▶ **Instructions to follow**
Scan the data below for the string "bookkeeping". Copy every line where it appears.

▶ **Stored data entries**
• • • • •

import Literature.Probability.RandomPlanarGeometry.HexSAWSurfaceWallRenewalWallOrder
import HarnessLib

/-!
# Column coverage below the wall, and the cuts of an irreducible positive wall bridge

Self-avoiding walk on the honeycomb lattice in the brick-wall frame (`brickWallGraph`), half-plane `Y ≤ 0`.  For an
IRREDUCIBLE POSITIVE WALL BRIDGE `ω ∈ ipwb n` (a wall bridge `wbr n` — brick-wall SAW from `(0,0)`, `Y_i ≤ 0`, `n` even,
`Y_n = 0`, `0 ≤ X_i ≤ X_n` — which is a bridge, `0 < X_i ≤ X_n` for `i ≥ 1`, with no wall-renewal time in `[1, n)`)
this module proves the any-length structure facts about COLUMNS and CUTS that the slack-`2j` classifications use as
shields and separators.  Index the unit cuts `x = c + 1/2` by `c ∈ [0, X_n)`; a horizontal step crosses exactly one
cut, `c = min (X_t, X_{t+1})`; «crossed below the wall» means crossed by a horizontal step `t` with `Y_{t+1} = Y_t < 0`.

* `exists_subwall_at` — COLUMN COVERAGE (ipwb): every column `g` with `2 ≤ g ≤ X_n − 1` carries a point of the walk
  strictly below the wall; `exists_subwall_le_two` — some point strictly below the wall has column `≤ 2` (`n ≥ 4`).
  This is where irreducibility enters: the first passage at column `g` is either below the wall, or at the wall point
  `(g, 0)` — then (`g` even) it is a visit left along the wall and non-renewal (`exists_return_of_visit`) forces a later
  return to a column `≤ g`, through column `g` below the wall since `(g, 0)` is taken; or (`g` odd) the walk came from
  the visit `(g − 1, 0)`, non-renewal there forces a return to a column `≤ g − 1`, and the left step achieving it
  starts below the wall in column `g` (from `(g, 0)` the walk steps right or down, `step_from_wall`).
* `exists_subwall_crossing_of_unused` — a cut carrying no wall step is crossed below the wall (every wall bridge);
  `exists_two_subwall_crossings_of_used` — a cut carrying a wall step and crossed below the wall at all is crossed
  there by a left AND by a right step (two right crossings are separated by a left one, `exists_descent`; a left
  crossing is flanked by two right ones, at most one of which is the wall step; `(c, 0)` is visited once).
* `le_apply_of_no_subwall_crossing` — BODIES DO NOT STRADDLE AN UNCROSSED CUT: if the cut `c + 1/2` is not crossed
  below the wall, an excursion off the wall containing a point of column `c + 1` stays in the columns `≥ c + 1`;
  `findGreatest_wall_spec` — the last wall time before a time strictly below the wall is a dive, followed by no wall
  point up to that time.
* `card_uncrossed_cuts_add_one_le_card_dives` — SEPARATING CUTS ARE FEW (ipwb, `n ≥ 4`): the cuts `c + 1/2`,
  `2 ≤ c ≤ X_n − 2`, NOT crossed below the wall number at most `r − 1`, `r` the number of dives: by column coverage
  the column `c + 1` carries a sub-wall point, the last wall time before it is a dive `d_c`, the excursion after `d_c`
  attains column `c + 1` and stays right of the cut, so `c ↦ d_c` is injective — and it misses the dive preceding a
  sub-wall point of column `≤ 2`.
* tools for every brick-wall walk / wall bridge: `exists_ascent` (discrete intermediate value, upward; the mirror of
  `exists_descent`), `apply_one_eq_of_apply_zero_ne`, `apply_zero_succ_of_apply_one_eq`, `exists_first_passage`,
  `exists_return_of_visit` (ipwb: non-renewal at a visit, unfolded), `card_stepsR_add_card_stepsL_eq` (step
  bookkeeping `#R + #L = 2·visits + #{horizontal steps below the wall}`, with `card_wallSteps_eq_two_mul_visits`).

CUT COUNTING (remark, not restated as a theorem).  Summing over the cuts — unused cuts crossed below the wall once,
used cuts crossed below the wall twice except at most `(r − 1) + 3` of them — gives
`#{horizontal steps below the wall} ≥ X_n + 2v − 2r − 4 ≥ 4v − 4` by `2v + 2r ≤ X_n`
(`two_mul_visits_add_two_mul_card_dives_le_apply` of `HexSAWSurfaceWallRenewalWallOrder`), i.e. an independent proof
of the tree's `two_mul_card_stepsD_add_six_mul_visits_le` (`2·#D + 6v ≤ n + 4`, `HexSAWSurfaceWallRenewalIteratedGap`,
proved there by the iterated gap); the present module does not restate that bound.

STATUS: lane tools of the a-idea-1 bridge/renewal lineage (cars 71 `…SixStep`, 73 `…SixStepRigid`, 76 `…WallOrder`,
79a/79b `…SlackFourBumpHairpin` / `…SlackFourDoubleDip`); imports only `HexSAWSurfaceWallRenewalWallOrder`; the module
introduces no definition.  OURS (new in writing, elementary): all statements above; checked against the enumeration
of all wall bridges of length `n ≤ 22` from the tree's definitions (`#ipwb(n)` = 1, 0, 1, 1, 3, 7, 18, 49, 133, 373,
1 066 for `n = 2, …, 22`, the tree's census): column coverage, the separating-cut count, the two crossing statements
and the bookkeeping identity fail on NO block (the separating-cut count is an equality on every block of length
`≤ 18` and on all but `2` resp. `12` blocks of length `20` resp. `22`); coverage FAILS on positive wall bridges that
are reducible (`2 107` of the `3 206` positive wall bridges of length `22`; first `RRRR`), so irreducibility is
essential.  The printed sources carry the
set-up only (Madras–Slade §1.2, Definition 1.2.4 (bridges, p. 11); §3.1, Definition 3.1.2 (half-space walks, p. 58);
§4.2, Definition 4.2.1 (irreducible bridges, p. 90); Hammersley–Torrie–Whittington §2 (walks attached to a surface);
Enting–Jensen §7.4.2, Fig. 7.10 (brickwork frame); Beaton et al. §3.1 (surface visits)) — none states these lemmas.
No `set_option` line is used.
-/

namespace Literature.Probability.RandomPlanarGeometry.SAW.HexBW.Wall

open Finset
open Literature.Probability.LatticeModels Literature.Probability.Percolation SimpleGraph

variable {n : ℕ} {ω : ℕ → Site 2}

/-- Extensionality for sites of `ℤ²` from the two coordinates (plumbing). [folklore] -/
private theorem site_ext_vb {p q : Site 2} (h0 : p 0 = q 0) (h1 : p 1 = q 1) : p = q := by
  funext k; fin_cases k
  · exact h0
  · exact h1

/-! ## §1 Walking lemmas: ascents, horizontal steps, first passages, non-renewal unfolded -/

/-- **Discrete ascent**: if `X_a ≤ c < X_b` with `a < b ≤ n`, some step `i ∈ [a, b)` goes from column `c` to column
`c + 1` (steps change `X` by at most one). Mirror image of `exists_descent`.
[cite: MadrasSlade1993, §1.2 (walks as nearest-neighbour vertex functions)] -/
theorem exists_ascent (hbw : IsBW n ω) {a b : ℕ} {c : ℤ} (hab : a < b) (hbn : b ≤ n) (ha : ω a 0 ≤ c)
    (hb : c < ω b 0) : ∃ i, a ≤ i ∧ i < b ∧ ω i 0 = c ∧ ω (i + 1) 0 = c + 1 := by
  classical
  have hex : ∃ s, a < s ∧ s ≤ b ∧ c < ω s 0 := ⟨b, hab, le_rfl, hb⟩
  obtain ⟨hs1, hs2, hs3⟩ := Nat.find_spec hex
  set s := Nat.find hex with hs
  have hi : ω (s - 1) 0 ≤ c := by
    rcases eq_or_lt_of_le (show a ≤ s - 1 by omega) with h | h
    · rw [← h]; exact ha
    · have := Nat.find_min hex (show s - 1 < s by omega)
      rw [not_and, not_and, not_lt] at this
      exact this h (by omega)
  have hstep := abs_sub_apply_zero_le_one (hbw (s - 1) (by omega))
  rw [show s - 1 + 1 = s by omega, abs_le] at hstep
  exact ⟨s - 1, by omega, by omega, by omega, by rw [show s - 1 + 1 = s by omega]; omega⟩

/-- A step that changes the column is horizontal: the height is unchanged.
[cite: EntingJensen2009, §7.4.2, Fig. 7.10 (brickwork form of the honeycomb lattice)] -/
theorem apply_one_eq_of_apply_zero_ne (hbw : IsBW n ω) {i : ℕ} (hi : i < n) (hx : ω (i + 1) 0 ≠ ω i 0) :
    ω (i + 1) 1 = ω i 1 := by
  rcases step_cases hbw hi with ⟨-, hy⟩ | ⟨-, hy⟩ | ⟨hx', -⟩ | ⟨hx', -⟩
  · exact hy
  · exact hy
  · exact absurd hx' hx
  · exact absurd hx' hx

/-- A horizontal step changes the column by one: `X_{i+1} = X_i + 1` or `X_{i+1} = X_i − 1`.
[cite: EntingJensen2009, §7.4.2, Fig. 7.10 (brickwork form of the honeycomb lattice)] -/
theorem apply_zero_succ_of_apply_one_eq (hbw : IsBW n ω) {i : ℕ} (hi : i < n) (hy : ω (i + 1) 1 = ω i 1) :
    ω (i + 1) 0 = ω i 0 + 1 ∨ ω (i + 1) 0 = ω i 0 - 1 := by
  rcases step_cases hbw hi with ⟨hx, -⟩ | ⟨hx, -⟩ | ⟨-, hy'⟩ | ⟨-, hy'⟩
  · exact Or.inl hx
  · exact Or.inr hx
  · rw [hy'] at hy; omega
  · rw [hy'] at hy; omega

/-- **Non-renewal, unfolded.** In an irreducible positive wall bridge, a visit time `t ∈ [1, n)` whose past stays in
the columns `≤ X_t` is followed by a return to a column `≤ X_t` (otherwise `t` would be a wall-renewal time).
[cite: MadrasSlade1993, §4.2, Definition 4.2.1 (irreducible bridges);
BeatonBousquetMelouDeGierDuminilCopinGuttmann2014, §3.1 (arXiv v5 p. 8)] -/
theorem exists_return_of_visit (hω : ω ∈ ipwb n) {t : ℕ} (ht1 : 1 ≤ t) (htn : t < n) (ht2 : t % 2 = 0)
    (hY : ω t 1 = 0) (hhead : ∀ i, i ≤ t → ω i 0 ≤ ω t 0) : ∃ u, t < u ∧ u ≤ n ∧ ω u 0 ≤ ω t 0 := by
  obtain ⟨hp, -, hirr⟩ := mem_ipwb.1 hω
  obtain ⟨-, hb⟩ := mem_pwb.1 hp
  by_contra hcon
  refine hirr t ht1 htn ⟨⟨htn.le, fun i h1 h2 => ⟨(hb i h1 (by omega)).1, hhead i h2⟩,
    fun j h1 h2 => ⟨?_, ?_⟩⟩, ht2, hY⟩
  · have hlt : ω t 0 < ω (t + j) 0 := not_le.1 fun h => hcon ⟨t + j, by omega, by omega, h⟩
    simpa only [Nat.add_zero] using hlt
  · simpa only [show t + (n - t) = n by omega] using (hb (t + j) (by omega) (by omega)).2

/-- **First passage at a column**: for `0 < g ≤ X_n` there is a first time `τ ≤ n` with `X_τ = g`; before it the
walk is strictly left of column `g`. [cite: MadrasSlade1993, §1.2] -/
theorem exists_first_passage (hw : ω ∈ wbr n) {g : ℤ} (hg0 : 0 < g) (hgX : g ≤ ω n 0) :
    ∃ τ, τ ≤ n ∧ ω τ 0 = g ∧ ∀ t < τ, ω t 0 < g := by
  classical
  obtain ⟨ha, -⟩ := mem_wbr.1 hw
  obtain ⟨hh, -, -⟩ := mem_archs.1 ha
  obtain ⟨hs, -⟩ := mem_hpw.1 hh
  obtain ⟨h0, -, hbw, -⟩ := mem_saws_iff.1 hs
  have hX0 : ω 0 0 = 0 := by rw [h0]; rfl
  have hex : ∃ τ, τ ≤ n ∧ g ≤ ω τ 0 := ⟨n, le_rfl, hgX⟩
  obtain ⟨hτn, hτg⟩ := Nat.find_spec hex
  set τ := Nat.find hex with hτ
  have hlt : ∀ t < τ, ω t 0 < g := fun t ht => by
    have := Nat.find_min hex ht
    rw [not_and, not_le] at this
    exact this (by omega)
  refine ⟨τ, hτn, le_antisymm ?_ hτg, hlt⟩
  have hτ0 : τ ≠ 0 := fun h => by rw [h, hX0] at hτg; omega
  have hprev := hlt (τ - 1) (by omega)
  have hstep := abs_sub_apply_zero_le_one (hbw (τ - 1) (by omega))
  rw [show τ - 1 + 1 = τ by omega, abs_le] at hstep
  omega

• • • • •

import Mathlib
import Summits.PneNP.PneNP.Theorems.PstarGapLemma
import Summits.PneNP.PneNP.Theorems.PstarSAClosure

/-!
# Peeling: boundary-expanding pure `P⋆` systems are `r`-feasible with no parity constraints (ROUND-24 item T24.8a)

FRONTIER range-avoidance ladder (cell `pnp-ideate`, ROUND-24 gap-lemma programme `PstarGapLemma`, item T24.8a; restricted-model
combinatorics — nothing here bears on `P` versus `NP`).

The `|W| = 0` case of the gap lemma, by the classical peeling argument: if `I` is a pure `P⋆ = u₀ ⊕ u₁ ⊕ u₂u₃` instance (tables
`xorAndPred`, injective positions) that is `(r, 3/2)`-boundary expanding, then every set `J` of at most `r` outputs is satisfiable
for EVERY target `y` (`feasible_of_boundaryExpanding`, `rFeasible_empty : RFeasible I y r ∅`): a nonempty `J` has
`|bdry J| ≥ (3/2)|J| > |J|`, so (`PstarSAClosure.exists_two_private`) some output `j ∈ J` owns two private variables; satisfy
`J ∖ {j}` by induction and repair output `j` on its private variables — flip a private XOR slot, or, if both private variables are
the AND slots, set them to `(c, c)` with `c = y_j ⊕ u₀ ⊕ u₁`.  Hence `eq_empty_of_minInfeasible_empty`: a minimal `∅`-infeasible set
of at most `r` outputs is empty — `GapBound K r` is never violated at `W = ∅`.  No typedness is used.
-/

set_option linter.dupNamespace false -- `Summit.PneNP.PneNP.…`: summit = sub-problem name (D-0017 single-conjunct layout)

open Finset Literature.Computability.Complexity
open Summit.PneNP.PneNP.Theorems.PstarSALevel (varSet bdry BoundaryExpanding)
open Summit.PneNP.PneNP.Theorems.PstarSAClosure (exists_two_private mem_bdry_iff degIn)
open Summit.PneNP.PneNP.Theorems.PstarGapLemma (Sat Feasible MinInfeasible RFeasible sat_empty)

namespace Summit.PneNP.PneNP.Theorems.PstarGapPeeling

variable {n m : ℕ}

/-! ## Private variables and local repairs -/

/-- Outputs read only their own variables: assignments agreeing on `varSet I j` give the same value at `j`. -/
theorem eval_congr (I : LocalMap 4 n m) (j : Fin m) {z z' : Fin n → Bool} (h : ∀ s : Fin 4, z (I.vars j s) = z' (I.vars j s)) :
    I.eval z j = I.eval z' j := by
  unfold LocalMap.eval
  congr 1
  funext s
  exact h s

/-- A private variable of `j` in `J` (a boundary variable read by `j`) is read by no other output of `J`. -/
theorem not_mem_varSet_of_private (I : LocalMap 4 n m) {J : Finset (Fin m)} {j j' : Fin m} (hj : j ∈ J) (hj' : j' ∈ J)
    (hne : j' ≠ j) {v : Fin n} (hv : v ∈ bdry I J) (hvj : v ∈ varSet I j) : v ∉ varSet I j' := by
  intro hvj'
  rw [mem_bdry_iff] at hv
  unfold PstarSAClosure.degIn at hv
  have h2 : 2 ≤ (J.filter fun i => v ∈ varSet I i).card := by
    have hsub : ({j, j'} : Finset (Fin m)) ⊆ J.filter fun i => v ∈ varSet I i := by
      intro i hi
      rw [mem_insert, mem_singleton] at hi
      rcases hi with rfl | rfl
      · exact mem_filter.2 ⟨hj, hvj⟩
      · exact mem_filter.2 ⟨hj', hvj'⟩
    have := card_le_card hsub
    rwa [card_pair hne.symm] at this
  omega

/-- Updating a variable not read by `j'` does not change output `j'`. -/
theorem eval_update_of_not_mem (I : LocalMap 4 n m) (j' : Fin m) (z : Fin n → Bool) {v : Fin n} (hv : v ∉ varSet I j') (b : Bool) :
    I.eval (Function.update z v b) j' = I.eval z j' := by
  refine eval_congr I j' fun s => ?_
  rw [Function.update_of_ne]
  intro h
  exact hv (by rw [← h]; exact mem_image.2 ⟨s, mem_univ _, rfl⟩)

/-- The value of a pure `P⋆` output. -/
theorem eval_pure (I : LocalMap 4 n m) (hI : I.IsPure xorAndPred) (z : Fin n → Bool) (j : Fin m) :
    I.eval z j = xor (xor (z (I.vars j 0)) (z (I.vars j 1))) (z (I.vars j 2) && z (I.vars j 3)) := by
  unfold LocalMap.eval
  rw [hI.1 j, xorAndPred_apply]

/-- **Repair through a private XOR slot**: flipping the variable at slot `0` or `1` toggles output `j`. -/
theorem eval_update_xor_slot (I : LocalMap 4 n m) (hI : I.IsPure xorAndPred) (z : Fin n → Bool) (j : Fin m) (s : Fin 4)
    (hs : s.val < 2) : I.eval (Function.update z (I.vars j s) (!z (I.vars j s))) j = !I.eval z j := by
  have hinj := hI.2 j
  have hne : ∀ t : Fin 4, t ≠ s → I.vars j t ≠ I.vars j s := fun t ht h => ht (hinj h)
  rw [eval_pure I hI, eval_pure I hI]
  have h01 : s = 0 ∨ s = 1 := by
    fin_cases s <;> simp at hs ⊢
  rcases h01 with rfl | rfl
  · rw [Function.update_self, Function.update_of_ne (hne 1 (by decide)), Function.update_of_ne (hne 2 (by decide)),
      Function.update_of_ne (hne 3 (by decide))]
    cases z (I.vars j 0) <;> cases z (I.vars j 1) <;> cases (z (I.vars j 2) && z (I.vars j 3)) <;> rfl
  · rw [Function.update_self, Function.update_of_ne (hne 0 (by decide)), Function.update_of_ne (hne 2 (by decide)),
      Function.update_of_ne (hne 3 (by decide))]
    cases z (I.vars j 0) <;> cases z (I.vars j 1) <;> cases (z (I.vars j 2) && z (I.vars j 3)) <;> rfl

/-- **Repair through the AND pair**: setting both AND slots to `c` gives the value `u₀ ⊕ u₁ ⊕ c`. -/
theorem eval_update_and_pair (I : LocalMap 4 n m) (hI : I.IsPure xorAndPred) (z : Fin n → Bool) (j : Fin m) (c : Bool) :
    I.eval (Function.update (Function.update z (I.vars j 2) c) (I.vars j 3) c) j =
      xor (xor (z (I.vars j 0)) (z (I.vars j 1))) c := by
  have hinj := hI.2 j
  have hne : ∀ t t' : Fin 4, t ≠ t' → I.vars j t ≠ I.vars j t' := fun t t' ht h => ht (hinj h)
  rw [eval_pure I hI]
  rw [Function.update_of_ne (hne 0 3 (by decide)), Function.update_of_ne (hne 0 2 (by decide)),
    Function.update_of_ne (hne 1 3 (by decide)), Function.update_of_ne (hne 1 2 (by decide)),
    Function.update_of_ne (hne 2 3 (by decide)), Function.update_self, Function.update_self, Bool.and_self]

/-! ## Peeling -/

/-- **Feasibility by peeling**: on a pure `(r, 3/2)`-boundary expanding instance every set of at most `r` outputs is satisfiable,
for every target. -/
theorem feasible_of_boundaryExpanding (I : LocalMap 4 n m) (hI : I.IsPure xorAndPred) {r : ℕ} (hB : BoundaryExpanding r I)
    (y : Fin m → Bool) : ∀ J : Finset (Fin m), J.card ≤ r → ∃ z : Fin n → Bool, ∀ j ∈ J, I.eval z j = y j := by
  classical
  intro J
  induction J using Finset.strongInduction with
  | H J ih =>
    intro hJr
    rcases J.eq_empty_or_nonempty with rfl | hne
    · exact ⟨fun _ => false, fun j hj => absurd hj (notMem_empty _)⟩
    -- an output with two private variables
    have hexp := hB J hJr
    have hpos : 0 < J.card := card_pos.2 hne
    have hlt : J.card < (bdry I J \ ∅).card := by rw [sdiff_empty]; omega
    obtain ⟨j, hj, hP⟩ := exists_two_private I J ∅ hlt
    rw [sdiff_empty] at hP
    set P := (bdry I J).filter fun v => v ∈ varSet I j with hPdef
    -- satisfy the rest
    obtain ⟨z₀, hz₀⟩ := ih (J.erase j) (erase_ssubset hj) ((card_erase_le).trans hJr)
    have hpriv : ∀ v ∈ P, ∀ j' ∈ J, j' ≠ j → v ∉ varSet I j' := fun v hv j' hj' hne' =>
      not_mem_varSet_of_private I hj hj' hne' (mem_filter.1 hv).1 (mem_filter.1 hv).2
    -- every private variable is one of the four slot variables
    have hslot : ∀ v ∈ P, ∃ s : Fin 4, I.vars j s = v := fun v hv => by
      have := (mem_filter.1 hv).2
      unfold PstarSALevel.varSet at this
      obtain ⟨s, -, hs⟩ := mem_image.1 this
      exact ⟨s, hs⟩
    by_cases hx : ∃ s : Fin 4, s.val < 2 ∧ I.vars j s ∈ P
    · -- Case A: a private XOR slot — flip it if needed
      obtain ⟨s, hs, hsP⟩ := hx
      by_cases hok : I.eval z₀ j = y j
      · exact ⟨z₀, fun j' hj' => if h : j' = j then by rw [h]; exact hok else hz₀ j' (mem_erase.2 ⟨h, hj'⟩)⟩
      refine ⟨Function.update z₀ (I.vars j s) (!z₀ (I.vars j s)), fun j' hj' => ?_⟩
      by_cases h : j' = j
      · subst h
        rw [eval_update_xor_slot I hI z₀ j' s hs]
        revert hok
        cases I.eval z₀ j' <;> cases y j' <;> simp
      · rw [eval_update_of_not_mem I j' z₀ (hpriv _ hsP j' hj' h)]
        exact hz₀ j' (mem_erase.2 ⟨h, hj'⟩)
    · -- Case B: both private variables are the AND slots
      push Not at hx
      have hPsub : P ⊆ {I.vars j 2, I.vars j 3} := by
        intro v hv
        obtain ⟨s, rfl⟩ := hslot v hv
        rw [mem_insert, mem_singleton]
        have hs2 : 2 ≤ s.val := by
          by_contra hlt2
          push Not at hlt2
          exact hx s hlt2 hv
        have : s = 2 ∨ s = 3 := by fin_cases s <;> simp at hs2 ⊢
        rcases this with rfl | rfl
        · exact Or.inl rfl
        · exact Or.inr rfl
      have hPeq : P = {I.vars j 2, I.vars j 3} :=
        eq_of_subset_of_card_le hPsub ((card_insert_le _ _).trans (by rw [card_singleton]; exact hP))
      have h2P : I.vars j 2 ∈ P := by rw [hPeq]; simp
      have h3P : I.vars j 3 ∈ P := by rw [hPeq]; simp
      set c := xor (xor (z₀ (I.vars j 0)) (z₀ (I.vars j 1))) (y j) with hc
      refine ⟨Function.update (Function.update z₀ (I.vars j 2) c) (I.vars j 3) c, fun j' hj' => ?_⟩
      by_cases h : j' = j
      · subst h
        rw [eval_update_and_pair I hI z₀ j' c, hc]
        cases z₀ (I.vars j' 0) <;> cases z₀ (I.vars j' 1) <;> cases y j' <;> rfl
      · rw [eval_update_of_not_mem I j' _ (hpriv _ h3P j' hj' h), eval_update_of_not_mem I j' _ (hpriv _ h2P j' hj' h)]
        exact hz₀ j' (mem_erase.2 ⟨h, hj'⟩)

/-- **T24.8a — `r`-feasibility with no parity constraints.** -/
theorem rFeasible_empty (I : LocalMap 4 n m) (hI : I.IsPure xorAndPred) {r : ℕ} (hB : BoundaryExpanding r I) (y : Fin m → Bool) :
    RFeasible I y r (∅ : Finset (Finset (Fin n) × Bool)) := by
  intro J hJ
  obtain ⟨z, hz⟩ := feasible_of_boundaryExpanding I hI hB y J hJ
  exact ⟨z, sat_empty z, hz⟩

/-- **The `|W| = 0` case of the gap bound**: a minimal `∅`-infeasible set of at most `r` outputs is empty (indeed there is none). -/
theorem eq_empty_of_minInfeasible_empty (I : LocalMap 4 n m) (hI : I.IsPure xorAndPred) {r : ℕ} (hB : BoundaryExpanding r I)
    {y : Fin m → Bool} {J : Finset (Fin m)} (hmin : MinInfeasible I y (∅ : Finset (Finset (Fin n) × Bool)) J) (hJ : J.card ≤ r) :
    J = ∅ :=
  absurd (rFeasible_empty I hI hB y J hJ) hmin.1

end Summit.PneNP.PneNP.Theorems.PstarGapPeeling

• • • • •

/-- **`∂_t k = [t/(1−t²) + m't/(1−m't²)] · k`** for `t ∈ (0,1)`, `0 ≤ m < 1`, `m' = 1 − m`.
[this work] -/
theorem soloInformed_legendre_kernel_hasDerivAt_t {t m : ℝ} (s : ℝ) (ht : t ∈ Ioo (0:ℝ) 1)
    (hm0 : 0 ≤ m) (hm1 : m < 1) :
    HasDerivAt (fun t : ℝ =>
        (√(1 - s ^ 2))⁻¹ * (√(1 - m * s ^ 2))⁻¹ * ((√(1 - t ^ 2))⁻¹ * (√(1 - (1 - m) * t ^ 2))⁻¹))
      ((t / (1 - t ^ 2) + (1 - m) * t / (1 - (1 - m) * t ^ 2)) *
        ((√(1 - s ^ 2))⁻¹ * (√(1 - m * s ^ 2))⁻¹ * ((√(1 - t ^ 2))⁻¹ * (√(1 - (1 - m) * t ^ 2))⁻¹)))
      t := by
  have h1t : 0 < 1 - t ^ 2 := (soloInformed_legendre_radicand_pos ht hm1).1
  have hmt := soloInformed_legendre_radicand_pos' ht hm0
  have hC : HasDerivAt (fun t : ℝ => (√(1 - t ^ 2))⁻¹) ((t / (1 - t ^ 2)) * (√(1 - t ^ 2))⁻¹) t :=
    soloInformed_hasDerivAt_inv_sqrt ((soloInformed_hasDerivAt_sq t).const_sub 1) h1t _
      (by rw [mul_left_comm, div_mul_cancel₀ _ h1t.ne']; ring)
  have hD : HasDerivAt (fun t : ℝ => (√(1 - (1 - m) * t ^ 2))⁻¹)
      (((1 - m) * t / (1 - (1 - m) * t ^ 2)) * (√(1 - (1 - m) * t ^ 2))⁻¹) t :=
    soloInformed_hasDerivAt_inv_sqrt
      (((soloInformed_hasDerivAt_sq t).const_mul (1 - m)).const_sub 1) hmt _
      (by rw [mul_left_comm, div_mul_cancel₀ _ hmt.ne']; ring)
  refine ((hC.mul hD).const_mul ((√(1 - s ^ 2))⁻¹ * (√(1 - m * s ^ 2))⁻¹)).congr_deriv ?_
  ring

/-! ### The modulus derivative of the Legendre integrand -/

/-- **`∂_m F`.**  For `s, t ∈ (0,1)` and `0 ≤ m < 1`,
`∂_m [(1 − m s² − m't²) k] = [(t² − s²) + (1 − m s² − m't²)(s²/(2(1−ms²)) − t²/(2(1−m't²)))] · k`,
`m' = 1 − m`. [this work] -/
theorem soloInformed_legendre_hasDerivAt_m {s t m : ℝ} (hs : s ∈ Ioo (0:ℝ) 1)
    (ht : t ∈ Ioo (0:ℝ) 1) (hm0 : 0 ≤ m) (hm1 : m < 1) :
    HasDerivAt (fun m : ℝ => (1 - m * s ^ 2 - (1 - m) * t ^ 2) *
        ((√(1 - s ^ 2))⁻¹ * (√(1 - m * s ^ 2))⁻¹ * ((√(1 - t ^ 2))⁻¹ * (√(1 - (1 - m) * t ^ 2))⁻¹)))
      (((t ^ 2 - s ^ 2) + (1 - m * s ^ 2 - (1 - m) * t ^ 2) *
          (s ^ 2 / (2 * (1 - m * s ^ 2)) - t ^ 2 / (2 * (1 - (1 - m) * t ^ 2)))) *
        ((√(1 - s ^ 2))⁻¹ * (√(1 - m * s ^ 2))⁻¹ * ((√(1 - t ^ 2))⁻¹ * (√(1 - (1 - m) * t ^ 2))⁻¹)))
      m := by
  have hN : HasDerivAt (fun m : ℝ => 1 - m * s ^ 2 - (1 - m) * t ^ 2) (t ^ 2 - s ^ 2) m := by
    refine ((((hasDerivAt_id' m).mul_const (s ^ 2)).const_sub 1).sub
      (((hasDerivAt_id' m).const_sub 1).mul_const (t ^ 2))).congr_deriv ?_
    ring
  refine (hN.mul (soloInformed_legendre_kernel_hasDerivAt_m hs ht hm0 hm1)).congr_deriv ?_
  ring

• • • • •

▶ **Output of the task**
  bookkeeping `#R + #L = 2·visits + #{horizontal steps below the wall}`, with `card_wallSteps_eq_two_mul_visits`).
and the bookkeeping identity fail on NO block (the separating-cut count is an equality on every block of length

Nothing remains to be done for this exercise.